DATA UNDER STUDY =>
· · · · ·

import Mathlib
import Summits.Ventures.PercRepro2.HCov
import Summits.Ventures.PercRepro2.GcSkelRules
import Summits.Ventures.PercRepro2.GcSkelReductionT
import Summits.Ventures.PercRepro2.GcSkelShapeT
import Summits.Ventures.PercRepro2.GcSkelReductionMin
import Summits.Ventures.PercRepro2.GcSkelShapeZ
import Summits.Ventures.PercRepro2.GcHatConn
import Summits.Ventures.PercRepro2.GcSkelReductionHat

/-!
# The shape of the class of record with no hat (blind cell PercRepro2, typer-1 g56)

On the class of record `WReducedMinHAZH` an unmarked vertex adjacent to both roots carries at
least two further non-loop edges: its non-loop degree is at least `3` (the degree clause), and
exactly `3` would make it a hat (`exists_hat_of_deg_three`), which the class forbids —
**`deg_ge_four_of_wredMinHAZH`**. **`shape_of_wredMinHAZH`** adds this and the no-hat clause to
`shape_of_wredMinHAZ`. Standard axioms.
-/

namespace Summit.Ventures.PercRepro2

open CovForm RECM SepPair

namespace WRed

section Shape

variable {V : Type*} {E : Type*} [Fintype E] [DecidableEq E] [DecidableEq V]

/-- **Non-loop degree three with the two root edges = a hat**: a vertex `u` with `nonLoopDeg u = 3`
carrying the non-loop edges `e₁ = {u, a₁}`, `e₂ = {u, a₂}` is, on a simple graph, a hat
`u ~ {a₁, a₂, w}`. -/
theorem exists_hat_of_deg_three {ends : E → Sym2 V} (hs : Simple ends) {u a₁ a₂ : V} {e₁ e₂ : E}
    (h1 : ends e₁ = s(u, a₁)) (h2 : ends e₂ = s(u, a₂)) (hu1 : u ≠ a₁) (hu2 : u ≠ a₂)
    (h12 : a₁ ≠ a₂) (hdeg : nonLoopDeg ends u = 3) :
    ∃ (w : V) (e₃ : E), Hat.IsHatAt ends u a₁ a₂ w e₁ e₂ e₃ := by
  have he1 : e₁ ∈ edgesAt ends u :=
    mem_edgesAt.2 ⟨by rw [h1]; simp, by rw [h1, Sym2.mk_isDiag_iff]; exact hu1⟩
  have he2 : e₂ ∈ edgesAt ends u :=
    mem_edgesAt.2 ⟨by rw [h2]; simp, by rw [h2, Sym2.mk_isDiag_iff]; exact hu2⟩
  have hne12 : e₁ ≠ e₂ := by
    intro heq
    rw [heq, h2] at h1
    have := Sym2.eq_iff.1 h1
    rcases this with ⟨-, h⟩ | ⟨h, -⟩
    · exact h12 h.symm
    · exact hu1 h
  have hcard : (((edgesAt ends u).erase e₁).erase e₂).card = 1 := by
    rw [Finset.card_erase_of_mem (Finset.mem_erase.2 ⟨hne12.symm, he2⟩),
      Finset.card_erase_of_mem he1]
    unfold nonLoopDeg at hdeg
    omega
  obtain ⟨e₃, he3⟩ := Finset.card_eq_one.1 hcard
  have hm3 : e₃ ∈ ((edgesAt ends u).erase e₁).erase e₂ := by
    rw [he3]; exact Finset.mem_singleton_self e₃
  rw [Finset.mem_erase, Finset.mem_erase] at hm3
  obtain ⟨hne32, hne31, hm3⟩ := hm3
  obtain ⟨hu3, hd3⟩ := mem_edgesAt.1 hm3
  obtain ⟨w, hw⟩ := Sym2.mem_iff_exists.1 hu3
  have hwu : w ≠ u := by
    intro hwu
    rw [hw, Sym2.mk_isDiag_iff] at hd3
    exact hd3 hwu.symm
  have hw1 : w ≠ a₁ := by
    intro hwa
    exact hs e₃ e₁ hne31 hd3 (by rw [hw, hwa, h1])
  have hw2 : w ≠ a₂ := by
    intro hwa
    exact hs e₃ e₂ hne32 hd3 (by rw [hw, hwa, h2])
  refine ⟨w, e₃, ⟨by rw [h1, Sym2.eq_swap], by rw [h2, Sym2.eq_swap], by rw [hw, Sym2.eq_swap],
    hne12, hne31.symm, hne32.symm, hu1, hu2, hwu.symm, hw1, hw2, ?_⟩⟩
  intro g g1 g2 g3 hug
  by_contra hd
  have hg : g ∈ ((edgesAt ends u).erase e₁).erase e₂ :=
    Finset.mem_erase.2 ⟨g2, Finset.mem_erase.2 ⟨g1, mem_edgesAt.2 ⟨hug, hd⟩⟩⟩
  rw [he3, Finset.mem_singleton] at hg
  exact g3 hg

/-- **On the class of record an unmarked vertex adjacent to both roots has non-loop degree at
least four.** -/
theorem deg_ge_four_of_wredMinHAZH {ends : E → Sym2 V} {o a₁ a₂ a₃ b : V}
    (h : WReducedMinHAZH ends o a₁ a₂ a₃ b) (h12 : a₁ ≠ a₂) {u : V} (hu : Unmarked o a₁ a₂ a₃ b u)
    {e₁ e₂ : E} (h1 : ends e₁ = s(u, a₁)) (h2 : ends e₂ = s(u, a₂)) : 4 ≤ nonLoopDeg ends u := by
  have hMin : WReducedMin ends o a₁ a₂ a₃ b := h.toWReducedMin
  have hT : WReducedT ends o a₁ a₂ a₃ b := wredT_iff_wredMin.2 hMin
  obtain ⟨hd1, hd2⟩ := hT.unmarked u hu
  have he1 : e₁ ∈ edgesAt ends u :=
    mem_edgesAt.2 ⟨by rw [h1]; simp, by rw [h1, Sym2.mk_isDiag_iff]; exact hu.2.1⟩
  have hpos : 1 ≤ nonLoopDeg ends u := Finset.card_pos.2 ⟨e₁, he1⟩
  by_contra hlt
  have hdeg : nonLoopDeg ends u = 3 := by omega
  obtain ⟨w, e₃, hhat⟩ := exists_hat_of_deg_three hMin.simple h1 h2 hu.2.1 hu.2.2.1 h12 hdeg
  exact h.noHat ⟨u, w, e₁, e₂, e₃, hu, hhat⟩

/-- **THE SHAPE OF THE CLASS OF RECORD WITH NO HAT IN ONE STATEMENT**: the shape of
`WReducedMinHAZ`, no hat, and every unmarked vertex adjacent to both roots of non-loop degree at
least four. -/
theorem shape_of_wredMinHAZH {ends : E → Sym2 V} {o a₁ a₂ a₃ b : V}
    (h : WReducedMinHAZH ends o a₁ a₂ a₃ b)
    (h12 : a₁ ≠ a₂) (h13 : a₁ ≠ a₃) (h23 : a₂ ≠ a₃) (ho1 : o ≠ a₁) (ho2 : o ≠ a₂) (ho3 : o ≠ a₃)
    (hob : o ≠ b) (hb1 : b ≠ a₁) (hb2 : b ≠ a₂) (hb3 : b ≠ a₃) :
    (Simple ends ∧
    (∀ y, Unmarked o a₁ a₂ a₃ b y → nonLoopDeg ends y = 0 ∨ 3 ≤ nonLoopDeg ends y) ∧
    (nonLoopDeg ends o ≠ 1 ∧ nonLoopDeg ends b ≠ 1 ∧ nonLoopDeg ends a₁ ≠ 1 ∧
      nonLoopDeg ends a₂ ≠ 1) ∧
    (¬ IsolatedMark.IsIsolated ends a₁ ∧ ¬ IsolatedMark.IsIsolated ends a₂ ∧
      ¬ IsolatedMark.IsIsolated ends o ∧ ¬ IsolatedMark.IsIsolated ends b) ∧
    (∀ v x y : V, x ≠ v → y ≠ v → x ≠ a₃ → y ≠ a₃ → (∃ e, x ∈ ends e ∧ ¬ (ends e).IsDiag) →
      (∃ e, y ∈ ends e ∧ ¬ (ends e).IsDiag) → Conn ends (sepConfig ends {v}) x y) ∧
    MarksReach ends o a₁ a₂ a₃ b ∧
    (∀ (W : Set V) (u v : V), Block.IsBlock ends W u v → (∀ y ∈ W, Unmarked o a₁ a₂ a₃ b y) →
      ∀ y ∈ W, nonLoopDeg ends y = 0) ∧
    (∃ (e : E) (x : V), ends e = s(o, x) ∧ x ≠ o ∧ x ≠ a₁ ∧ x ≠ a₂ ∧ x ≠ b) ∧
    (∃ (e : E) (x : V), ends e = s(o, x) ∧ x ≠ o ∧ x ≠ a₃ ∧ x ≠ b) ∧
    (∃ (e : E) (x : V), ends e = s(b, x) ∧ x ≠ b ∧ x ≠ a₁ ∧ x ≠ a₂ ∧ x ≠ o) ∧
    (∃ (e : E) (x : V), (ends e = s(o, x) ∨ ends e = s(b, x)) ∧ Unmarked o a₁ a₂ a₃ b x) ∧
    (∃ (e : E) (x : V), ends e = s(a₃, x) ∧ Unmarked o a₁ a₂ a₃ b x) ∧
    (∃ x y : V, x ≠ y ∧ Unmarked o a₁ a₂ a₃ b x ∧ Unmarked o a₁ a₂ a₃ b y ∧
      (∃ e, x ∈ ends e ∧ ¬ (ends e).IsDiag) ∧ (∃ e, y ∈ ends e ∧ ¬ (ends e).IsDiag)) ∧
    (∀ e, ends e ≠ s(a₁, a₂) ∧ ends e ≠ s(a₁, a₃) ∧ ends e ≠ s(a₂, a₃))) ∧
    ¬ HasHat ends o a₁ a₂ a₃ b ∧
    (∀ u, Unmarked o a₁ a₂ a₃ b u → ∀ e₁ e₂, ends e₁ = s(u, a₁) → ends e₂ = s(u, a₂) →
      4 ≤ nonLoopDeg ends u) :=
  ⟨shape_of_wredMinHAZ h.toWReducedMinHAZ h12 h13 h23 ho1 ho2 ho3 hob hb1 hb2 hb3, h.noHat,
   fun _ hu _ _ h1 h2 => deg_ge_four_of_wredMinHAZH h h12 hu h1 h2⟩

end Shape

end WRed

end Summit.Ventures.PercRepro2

· · · · ·

REQUIRED ACTION => Starting with the line that holds "rw [heq, h2] at h1" and ending with the line that holds "have hm3 : e₃", retype every line in the data above exactly, and nothing else.

SOLVED EXERCISE =>
    rw [heq, h2] at h1
    have := Sym2.eq_iff.1 h1
    rcases this with ⟨-, h⟩ | ⟨h, -⟩
    · exact h12 h.symm
    · exact hu1 h
  have hcard : (((edgesAt ends u).erase e₁).erase e₂).card = 1 := by
    rw [Finset.card_erase_of_mem (Finset.mem_erase.2 ⟨hne12.symm, he2⟩),
      Finset.card_erase_of_mem he1]
    unfold nonLoopDeg at hdeg
    omega
  obtain ⟨e₃, he3⟩ := Finset.card_eq_one.1 hcard
  have hm3 : e₃ ∈ ((edgesAt ends u).erase e₁).erase e₂ := by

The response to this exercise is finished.